The provision of military, logistical, financial and humanitarian aid to the international community of Ukraine remains robust. Ukrainian Foreign Minister Dmytro Kuleba reached an agreement with U.S. Secretary of State Antony Blinken on an increase in arms deliveries to Ukraine. Canada will provide Ukraine with anti-tank weapons and upgraded ammunition to support its fight against Russian invasion and will ban imports of Russian crude oil. Norway will transfer up to 2,000 M72 anti-tank grenade launchers to Ukraine. Austria will provide €15 million in humanitarian aid to Ukraine in connection with the war. Italy’s parliament has approved the government’s request to send weapons to Ukraine to help it defend itself against Russian invasion. Among the weapons to be sent are Stinger anti-aircraft missiles and large-calibre machine guns.

Humanitarian aid in the form of 27 tonnes of medical supplies has been sent to Ukraine by Taiwan. Australia will allocate $75 million to Ukraine in order to strengthen Ukraine’s defence capabilities and provide humanitarian aid. The Visa Foundation will provide a $2 million grant to the UNICEF Foundation for humanitarian aid to Ukrainians. European Commission President Ursula von der Leyen has said that Ukraine has already received €500 million in military aid, and the EU will allocate another €500 million to help refugees. UEFA will allocate 1 million euros to support children in Ukraine. There will also be an additional €100,000 for children and refugees in Moldova. Sweden is also allocating €47 million for humanitarian support to Ukraine. Google has allocated $15 million, direct grants and advertising credits; enabled SOS alerts on the Search site across Ukraine; disabled some features of Google Maps Ukraine to protect citizens; and strengthened the protection of Google accounts of Ukrainians. On the political and diplomatic front, Ukraine is receiving support from partner countries. On 1 March, the European Parliament adopted Ukraine’s application for EU membership and recommended that Ukraine be granted candidate status. A special introduction procedure has been launched. Additionally, the European Parliament adopted a resolution on Russian aggression against Ukraine. The UN International Court of Justice said that it would hold hearings on the war in Ukraine on March 7 and 8. The European Court of Human Rights issued a ruling ordering the Russian Federation to stop attacks and bombing civilian targets in Ukraine. The U.S. has declared 12 staff members of the Russian Permanent Mission to the United Nations persona non grata. They must leave the country by March 7.
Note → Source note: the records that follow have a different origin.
/-!
# Purely inseparable four-folds: SIBLING ATLAS CHILDREN ARE DISJOINT under BlockA's separation clause (P2) (brick S3 (c) v4, tranche 1,
# brick A3-siblings; cell `res-dim4-pi`)

[OURS · counted 0] (D-0157 DOOR 2; host item stmt-ResolutionOfSingularities-16155, helper). Nothing here proves resolution of
singularities in dimension ≥ 4 / characteristic `p`. Two children `c₁`, `c₂` of ONE reading `(s, T, X, D)` (entries `(j₁, b₁, S₁)`,
`(j₂, b₂, S₂)`), each given by the data the child package A1 exports — translation re-centrings `Θ_m` on its charts `m` (`m = j` or
`m ∈ T ∖ S″`), membership through the comparison `ε` CHARTWISE, chart images agreeing on overlaps, and «over the parent's base with the free
coordinates of `S″` fixed» — are DISJOINT as soon as the pair satisfies (P2) of `BlockA` (p711312): different free coordinate / v3's two
clauses for two non-escaping entries / the non-escaping entry's fibre point off the escaping entry's bundle / disjoint bundle-direction sets.
Model side: typ-3 g2's `ChartDictionary.disjoint_image_CΛ_chart_of_ne` (same chart, different translation at a common centre variable) and
`disjoint_image_CΛ_chart_range_of_eq_zero` (a chart image whose centre contains `x_{j}` misses the `x_j`-chart).

* `apply_eq_of_X_sub_C_mem`, **`atlas_siblings_disjoint`**. AI-produced formalisation, weaker than expert review.
bears_on: LADDER-RESOLUTION:D157-DOOR2 (res-dim4-pi · S3 (c) v4 A3-siblings).
-/

set_option linter.dupNamespace false -- D-0017: single-problem summit path `Summit.<S>.<S>.…` by design

noncomputable section

open MvPolynomial Finset CategoryTheory AlgebraicGeometry Opposite TopologicalSpace
open AlgebraicGeometry.Scheme.IdealSheafData (ofIdealTop vanishingIdeal)

namespace Summit.ResolutionOfSingularities.ResolutionOfSingularities.Theorems.PIDim4

open Literature.AlgebraicGeometry.Resolution
open Literature.AlgebraicGeometry.Resolution.Hauser2010
open Literature.AlgebraicGeometry.Resolution.AffinePointBlowup (P A γ coord Wtop ξ)

namespace Equimultiple

section Siblings

variable {K : Type} [Field K] [DecidableEq K]

omit [DecidableEq K] in
/-- A prime containing `x_i − a` and `x_i − a′` forces `a = a′`. [folklore] -/
theorem apply_eq_of_X_sub_C_mem {x : P 4 K} {i : Fin (4 + 1)} {a a' : K} (h : (X i - C a : A 4 K) ∈ x.asIdeal)
    (h' : (X i - C a' : A 4 K) ∈ x.asIdeal) : a = a' := by
  by_contra hne
  have h1 : (C (a' - a) : A 4 K) ∈ x.asIdeal := by
    have h2 := x.asIdeal.sub_mem h h'
    rwa [sub_sub_sub_cancel_left, ← C_sub] at h2
  exact x.2.ne_top (x.asIdeal.eq_top_of_isUnit_mem h1 ((sub_ne_zero.mpr (Ne.symm hne)).isUnit.map C))

variable {Z Y W Bl : Scheme.{0}} (φ : Y ⟶ Z) [IsOpenImmersion φ] (ψ : Y ⟶ P 4 K) [IsOpenImmersion ψ]
  {π : W ⟶ Z} {B : Bl ⟶ P 4 K} {T : Finset (Fin 4)}
  (ε : (π ⁻¹ᵁ φ.opensRange : Scheme.{0}) ≅ (B ⁻¹ᵁ ψ.opensRange : Scheme.{0}))
import Mathlib
import Summits.Ventures.PercRepro2.Defs
import Summits.Ventures.PercRepro2.Harris
import Summits.Ventures.PercRepro2.Independence
import Summits.Ventures.PercRepro2.CoinDefs
import Summits.Ventures.PercRepro2.CoinReverse
import Summits.Ventures.PercRepro2.CoinStarDefs
import Summits.Ventures.PercRepro2.CoinLsmCoreDefs
import Summits.Ventures.PercRepro2.CoinLsmCoreU
import Summits.Ventures.PercRepro2.CoinCoreGate
import Summits.Ventures.PercRepro2.CoinOrTailAlg
import Summits.Ventures.PercRepro2.CoinOrTailDefs
import Summits.Ventures.PercRepro2.CoinOrTailLsmDefs
import Summits.Ventures.PercRepro2.CoinOrTailLsmSums
import Summits.Ventures.PercRepro2.CoinOrTailBlockAlg
import Summits.Ventures.PercRepro2.CoinOrTailBlockSums
import Summits.Ventures.PercRepro2.CoinOrTailMixLsm
import Summits.Ventures.PercRepro2.CoinLsmCoreSure
import Summits.Ventures.PercRepro2.CoinOrTailKDefs
import Summits.Ventures.PercRepro2.CoinOrTailKSums
import Summits.Ventures.PercRepro2.CoinOrTailKAlg
import Summits.Ventures.PercRepro2.CoinOrTailCovCore
import Summits.Ventures.PercRepro2.CoinOrTailKCore
import Summits.Ventures.PercRepro2.CoinK2HeadBlindVals
import Summits.Ventures.PercRepro2.CoinK2HeadBlindSums
import Summits.Ventures.PercRepro2.CoinK2StateLayer
import Summits.Ventures.PercRepro2.CoinK2StateCells
import Summits.Ventures.PercRepro2.CoinK2HeadAwareAD
import Summits.Ventures.PercRepro2.CoinK2HeadAwareCells

/-!
# Row 2′DARC at an OR-tail with TWO INCOMPARABLE UNCOVERED entries — the HEAD-AWARE functional
(blind cell PercRepro2, night-2 g13; proofs/NIGHT2-DARC.md §48)

`orTailK2_functional_nonneg`: `ent = {r₁, r₂}` with sure coins, `ν` log-supermodular, the head `A`
nonnegative, decreasing, log-supermodular — NOTHING else (no head-blindness, no non-degeneracy):
the 28 state × block cells of `ν · rValK` and `ν · gValK` satisfy the hypotheses of the block
theorem `k2State_nonneg` (the `cell*` lemmas of `CoinK2HeadAwareCells`, fed by `rValK_mul_le_all`,
`gValK_mul_le_all` and `rValK_mul_gValK_le_of_entry`); `darc_of_orTailK2` is row 2′DARC. -/

namespace Summit.Ventures.PercRepro2.Coin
European Parliament President Roberta Metsola said that the Kremlin’s representatives who unleashed aggression against Ukraine would be prohibited from entering the premises. Canada has asked the International Criminal Court in The Hague to speed up the investigation into Russia’s crimes against Ukraine.

Actions in support of Ukraine take place all over the world: public demonstrations were held on March 1 in Germany, the Netherlands, Lithuania and Spain. A sixth protest against the war was held in Saint Petersburg, Russia, where about a hundred people were detained.